Living & Working in Sunny Aruba

Posted by Dan Vanderboom on September 5, 2009

Aruba 381

I am thrilled to finally be living in Aruba, at least for the month of September.  This is an experiment in remote working, and an experiment in living outside the United States.  “Why Aruba?” you ask.  Why not?  Aruba has weather that’s perfect for the beach year round, lies safely outside the hurricane belt, and has one of the highest per capita incomes in the Caribbean, making it a very safe and happy place.  In fact, their license plate tag line is “One Happy Island”.

 Aruba 329

Indeed it is!  Everyone here has been extremely friendly.  The population is ethnically diverse and many languages can be heard.  Residents speak Papiamento, Spanish, English, and Dutch generally, and I often hear German, French, Japanese, and other languages I can’t yet identify.  It seems common for people living here to speak six or more languages.  Being a lover of languages, I hope to pick up as much as I can while I have the opportunity.

I planned many months ahead of time, but found a paucity of information available online and have had to wing-it for many aspects of the trip, which just makes it more of an adventure.  Aruban websites are geared toward mainstream tourism and high-profile resort hotel-casinos (many of which are beautiful), but I was looking for longer-term residency, and a bargain at that.  I settled for a cheap room off the beaten path, which was about the same rate for a month as a hotel room would be for a week.  As it turned out, I was upgraded for free to a nice two-bedroom condominium due to last-minute rescheduling of my original room.  I’m a ten-minute walk from Palm Beach, a two-hour walk from the capital of Oranjestad, and at about 20 miles by 5 miles, Aruba is large enough to keep me busy exploring but small enough to make exploring most areas of it possible within my month here.

Do You Ever Work?

Yes, I work on projects for several customers while I’m here.  I found a fantastic free-Internet Dutch cafe called Cafe Rembrandt with a wonderful staff.  I have plugs to power my laptop, and use Skype or iCall to make calls to customers.  Both of these have applications for iPhone.  With them, I pay $0.20 – $0.27 per minute for calls.  Without them, through AT&T (and through SETAR, who is the cell and wi-fi provider for the island), I’d be paying an outrageous $1.69 per minute.  This limits me to making calls from free Internet hotspots, or I could pay SETAR $70 per month for unlimited access to their wireless access that blankets the popular parts of the island.

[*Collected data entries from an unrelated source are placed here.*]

import Summits.QuantumFields.YangMills.Theorems.ConvexGribovBodyNonSimplyConnectedLatticeGapStubCorrPullbackCover
import Summits.QuantumFields.YangMills.Theorems.IR.Negative.OnsetUcSCHomFalseOfMonopoleWire
import Summits.QuantumFields.YangMills.Theorems.IR.AfPincerUcFormat
import Summits.QuantumFields.YangMills.Theorems.IR.AfPincerUcSharpOnset
import Summits.QuantumFields.YangMills.Theorems.IR.Negative.OnsetUcSCHomFalseOfMonopoleWireCover
import Summits.QuantumFields.YangMills.Theorems.BalabanLadderIRColdPressurePincer

/-! # Crux workfile `Cruxes/IR/CentreCoverPullback.lean` — rev 4 (planner `ym-cruxidea-19354-1` g14, editions part 1 v4 ∕ part 2 v5, 2026-08-27)
SINGLE-FILE EDITION of the Theorems-home PAIR prepared for the courier (filed there only on the route OWNER's word, R97∕R101):
part 1 = `Theorems/IR/CentreCoverPullbackTransport.lean` (§0–§2, the covering transport; HOME `CentreCoverPullbackTransport.v4.lean`,
unchanged since rev 3), part 2 = `Theorems/IR/CentreCoverPullback.lean` (§3⁰ junction lemmas, §3 the statements `IRCentreBlindNSC` ∕
`IRCentreBlind` and the compositions, §4 the check against the superseded slot d9d9d710e4ae01bd, §4♯ the check against the slot OF
RECORD; HOME `CentreCoverPullback.v5.lean`; in the tree part 2 imports part 1 — here the two bodies follow each other and part 2's
`import …Theorems.IR.CentreCoverPullbackTransport` is dropped).  rev 4 versus rev 3 (commit 467f9916a898 = part 1 v4 + part 2 v4): the
route owner RE-CUT the registered skeleton of this crux to «sharp merge I♯_SC» (`line-af-pincer-Uc.sharp.reg.lean`, sha16
28967a1bf60ad397, ruling R104 ∕ REGISTRY WRITE #8, 2026-08-27T13:00:44Z): namespace `…Cruxes.IR.AfPincerUcSharp`, stubs
`stub_onsetSharpSC : AfPincerUc.SharpOnset.OnsetSharpUKPcSC` (the one load-bearing open stub, simply connected family) and the residual
`stub_irNSC : AfPincerUc.SharpOnset.IRNSC` (unstaffed, R101; a tree constant since p532238), composition `IR_of_sharp`.  Part 2 v5 adds
§4♯ in the SUB-namespace `…AfPincerUcSharp.CentreCover` — `irNSC_iff_irnsc : AfPincerUc.SharpOnset.IRNSC ↔ ColdPressurePincer.IRnsc`
(`Iff.rfl`), `stub_irNSC_of_centreCover : IRCentreBlindNSC → AfPincerUc.SharpOnset.IRNSC` (the registered residual BY NAME from the
centre-blind clause alone) and `IR_of_sharpSC_centreCover : OnsetSharpUKPcSC → IRCentreBlindNSC → Theses.BalabanLadder.IR` (through the
landed `SharpOnset.ir_of_onsetSharpSC`, p532238) — and imports `Theorems.IR.AfPincerUcSharpOnset`; EVERY other declaration (part 1,
§3⁰, §3, §4) is BYTE-IDENTICAL to rev 3 (certideate-1's junction target `IRCentreBlindNSC` and `ym-cruxidea-19354-nsc`'s last arrow
`irnsc_of_centreBlindNSC` — cited by nsc g0 under its rev-1 name `irNSC_of_centreBlindNSC'` — are unaffected). -/



/-!
# Covering transport of the crux-`BalabanLadder.IR` vocabulary (`LowerBounds`, `GapInUnits`) along `π : H →* G`
Helper module for crux `BalabanLadder.IR` (stmt-QuantumFields-19354), part 1 of 2 of the Theorems-home edition of the
crux workfile `Cruxes/IR/CentreCoverPullback.lean` (rev 2, commit eebcfa1d71f7; crux idea `Cruxes/IR/Ideas/centre-cover-pullback.md`
+ addendum `…-addendum-g13.md`); part 2 is `Theorems/IR/CentreCoverPullback.lean` (the junction lemmas `lowerBounds_iff` ∕
`gapInUnits_iff`, the statements `IRCentreBlindNSC`, `IRCentreBlind` and the compositions concluding the route decl via the
landed `ColdPressurePincer.IRnsc` ∕ `IR_of_cases`).  Author: planner `ym-cruxidea-19354-1`; filed only on the route owner's
word (ym-beyond-p2 R97∕R101).  Edition v4 (2026-08-27): v3 minus the direct import of
`Theorems.LangevinControlUVOSLegsFromFemtoAndGapDefs` (a module that itself imports the route file `Theses.LangevinControlUV`;
gate lint `theses-cone`, courier preflight 2026-08-27T12:45Z) — the only two declarations needing it, `lowerBounds_iff` and
`gapInUnits_iff`, moved VERBATIM to part 2; every other statement byte-identical to v3.  The import closure of this part now
reaches no route file and no `Statement` module (route-independent in the strong, transitive sense).

CONTENT.  For a continuous surjective homomorphism `π : H →* G` of compact groups and a continuous matrix representation
`ρ` of `G`, Wilson's measure of `(H, ρ ∘ π)` pushes forward under the link-wise lift `W ↦ π ∘ W` to Wilson's measure of
`(G, ρ)` — LANDED for crux 16405 (`NonSimplyConnectedLatticeGap.map_wilsonMeasure_comp_of_surjective`,
`integral_wilsonMeasure_comp_of_surjective`, `stub_corrPullbackCover`) and CITED BY NAME; the link-wise lift on `ℤ⁴` and its
measurability are the landed `OnsetFormatsUc.coverLift`, `plaquetteHolonomyZd_coverLift`, `measurable_coverLift` (p529536),
also cited by name.  New here is only the transport of the crux-19354 vocabulary: §0 the `ρ`-versions `densR`, `torusER`,
`torusK3R`, `Q2R`, `Q3R`, `LowerBoundsR`, `GapInUnitsR` of the tree's `dens`, `torusE`, `torusK3`, `Q2`, `Q3`, `LowerBounds`,
`GapInUnits` (`Cruxes.OSLegsFromFemtoAndGap.DlrCollarTransfer`, which take a faithful `LatticeRep`; at a `LatticeRep` the two
agree by `Iff.rfl` — part 2's `lowerBounds_iff`, `gapInUnits_iff`), §1 the algebra of the lift (`actionDensity_comp`, `configShift_coverLift`, `densR_comp`), §2 the transport: the crux HYPOTHESIS is
INVARIANT (`lowerBoundsR_comp_iff`) and the crux CONCLUSION DESCENDS along `π` with the same constants (`gapInUnitsR_of_comp`,
via the pull-back `comapObs` of local gauge-invariant observables).

Farm `lean check`: rc 0, no `sorry`, axioms `[propext, Classical.choice, Quot.sound]`.
HONEST FRAMING: exact identities plus bookkeeping; the analytic content of the crux is not touched; nothing here is
progress on the gap or on Clay.
-/

set_option autoImplicit false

From a technical communication perspective, it’s all working well so far.  Because I’m working on smaller projects and my customers are geographically distributed anyway, I’m not running up against many of the hurdles that would appear on larger projects, so it’s a good way to dip one foot into the water without jumping in all the way on day one.  Working side-by-side in person with other members on larger projects is always the highest-bandwidth method of communicating, but remote working scenarios are becoming more and more common and have many benefits.  The only real way to identify the challenges these scenarios impose is to put yourself into them again and again, and deal with the issues as they come up, finding solutions to problems, working around limitations, and exploiting the advantages that decentralization provides.

Getting Around & Communicating

Being an avid running and hiker, I’ve walked about four hours a day since I’ve been here, pushing myself as I usually do.  The busses, however, are air-conditioned, cheap (about $1.30 per trip just about anywhere), clean and safe, so I always have an easy way home when I’m completely exhausted.  They’ll go anywhere you need them to, so renting a vehicle is unnecessary, but car rentals are reasonable if you need one.  If you want to rent one, make sure to go to your local AAA and get an International Driver’s License before coming.  Also check AAA and tourist books for coupons, which can be 10-20% off of listed rates.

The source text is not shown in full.